(Records from a collection)
***

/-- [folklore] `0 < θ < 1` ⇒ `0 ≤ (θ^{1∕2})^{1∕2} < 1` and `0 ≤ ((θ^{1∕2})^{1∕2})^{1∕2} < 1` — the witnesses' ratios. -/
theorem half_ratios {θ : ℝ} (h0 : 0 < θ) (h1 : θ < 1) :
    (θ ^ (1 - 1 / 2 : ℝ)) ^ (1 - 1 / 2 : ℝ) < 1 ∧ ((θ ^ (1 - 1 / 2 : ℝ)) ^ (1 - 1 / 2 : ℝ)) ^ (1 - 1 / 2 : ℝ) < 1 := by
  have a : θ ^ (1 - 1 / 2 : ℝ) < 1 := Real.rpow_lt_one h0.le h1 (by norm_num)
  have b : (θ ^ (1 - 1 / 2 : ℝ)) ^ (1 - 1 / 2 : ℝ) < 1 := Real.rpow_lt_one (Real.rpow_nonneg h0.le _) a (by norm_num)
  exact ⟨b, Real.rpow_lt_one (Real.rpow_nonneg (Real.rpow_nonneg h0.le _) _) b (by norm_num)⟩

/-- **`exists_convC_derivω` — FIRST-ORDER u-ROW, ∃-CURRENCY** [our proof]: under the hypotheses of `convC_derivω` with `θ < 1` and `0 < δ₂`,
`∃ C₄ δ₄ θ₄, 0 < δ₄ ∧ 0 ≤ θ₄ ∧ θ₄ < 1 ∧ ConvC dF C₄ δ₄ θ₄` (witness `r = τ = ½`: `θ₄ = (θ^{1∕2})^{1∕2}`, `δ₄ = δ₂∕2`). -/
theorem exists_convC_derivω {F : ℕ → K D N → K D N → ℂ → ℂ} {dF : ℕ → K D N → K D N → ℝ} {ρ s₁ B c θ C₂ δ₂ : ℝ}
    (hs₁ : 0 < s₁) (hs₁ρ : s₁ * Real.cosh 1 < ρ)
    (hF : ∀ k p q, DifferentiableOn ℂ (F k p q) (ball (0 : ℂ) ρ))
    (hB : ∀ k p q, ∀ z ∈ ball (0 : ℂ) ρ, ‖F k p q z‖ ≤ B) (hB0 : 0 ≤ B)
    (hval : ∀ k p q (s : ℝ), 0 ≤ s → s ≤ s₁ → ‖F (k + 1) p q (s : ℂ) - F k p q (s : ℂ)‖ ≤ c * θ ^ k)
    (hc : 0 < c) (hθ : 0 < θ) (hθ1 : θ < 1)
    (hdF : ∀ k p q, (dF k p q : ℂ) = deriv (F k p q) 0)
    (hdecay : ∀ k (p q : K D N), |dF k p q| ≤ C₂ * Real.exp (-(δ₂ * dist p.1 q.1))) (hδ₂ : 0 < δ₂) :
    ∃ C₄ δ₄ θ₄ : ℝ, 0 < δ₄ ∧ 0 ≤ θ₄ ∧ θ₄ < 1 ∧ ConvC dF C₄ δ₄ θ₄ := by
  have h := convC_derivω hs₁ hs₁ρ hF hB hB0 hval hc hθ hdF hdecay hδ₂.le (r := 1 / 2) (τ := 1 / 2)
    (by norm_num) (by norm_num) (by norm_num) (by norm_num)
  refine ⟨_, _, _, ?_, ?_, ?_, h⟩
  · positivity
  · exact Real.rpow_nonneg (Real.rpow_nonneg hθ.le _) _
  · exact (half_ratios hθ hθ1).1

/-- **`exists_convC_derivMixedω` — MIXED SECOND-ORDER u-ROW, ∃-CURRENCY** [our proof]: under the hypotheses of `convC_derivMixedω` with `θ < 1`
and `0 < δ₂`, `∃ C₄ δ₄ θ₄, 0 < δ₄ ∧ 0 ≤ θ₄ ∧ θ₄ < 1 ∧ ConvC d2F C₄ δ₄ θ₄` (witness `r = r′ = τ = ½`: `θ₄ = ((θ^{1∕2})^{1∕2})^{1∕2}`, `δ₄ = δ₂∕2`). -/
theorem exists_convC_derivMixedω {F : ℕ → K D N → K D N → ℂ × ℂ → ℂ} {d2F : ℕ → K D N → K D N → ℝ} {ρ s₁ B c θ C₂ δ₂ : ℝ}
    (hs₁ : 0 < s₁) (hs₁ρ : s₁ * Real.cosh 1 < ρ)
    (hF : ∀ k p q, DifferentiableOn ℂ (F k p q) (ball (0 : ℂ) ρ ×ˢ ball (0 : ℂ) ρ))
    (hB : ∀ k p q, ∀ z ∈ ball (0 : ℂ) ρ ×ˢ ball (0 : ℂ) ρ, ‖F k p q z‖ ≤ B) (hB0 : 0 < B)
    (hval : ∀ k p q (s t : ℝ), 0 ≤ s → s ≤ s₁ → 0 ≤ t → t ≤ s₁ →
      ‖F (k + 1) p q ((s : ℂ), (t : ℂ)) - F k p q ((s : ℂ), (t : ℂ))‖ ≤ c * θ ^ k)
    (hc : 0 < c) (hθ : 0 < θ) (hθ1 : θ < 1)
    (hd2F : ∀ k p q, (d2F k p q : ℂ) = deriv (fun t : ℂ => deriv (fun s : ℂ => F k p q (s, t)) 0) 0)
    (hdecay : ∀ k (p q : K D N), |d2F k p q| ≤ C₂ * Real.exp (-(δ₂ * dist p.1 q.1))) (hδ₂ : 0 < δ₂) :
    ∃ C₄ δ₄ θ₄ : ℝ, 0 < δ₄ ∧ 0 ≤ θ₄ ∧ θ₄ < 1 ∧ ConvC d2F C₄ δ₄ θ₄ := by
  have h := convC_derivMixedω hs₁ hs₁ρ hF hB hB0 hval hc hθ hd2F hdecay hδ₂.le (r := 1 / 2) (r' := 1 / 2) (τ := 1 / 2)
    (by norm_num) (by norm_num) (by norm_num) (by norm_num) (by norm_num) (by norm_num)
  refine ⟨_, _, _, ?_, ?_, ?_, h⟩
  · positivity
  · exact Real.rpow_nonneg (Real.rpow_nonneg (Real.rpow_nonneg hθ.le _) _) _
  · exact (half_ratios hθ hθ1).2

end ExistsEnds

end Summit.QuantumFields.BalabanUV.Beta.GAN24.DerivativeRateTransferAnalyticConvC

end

***

Each line from the one holding "SECOND-ORDER u-ROW, ∃-CURRENCY**" down to the end of the records above is to be repeated exactly; no other line belongs in the reply.

## Answer to this task
/-- **`exists_convC_derivMixedω` — MIXED SECOND-ORDER u-ROW, ∃-CURRENCY** [our proof]: under the hypotheses of `convC_derivMixedω` with `θ < 1`
and `0 < δ₂`, `∃ C₄ δ₄ θ₄, 0 < δ₄ ∧ 0 ≤ θ₄ ∧ θ₄ < 1 ∧ ConvC d2F C₄ δ₄ θ₄` (witness `r = r′ = τ = ½`: `θ₄ = ((θ^{1∕2})^{1∕2})^{1∕2}`, `δ₄ = δ₂∕2`). -/
theorem exists_convC_derivMixedω {F : ℕ → K D N → K D N → ℂ × ℂ → ℂ} {d2F : ℕ → K D N → K D N → ℝ} {ρ s₁ B c θ C₂ δ₂ : ℝ}
    (hs₁ : 0 < s₁) (hs₁ρ : s₁ * Real.cosh 1 < ρ)
    (hF : ∀ k p q, DifferentiableOn ℂ (F k p q) (ball (0 : ℂ) ρ ×ˢ ball (0 : ℂ) ρ))
    (hB : ∀ k p q, ∀ z ∈ ball (0 : ℂ) ρ ×ˢ ball (0 : ℂ) ρ, ‖F k p q z‖ ≤ B) (hB0 : 0 < B)
    (hval : ∀ k p q (s t : ℝ), 0 ≤ s → s ≤ s₁ → 0 ≤ t → t ≤ s₁ →
      ‖F (k + 1) p q ((s : ℂ), (t : ℂ)) - F k p q ((s : ℂ), (t : ℂ))‖ ≤ c * θ ^ k)
    (hc : 0 < c) (hθ : 0 < θ) (hθ1 : θ < 1)
    (hd2F : ∀ k p q, (d2F k p q : ℂ) = deriv (fun t : ℂ => deriv (fun s : ℂ => F k p q (s, t)) 0) 0)
    (hdecay : ∀ k (p q : K D N), |d2F k p q| ≤ C₂ * Real.exp (-(δ₂ * dist p.1 q.1))) (hδ₂ : 0 < δ₂) :
    ∃ C₄ δ₄ θ₄ : ℝ, 0 < δ₄ ∧ 0 ≤ θ₄ ∧ θ₄ < 1 ∧ ConvC d2F C₄ δ₄ θ₄ := by
  have h := convC_derivMixedω hs₁ hs₁ρ hF hB hB0 hval hc hθ hd2F hdecay hδ₂.le (r := 1 / 2) (r' := 1 / 2) (τ := 1 / 2)
    (by norm_num) (by norm_num) (by norm_num) (by norm_num) (by norm_num) (by norm_num)
  refine ⟨_, _, _, ?_, ?_, ?_, h⟩
  · positivity
  · exact Real.rpow_nonneg (Real.rpow_nonneg (Real.rpow_nonneg hθ.le _) _) _
  · exact (half_ratios hθ hθ1).2

end ExistsEnds

end Summit.QuantumFields.BalabanUV.Beta.GAN24.DerivativeRateTransferAnalyticConvC

end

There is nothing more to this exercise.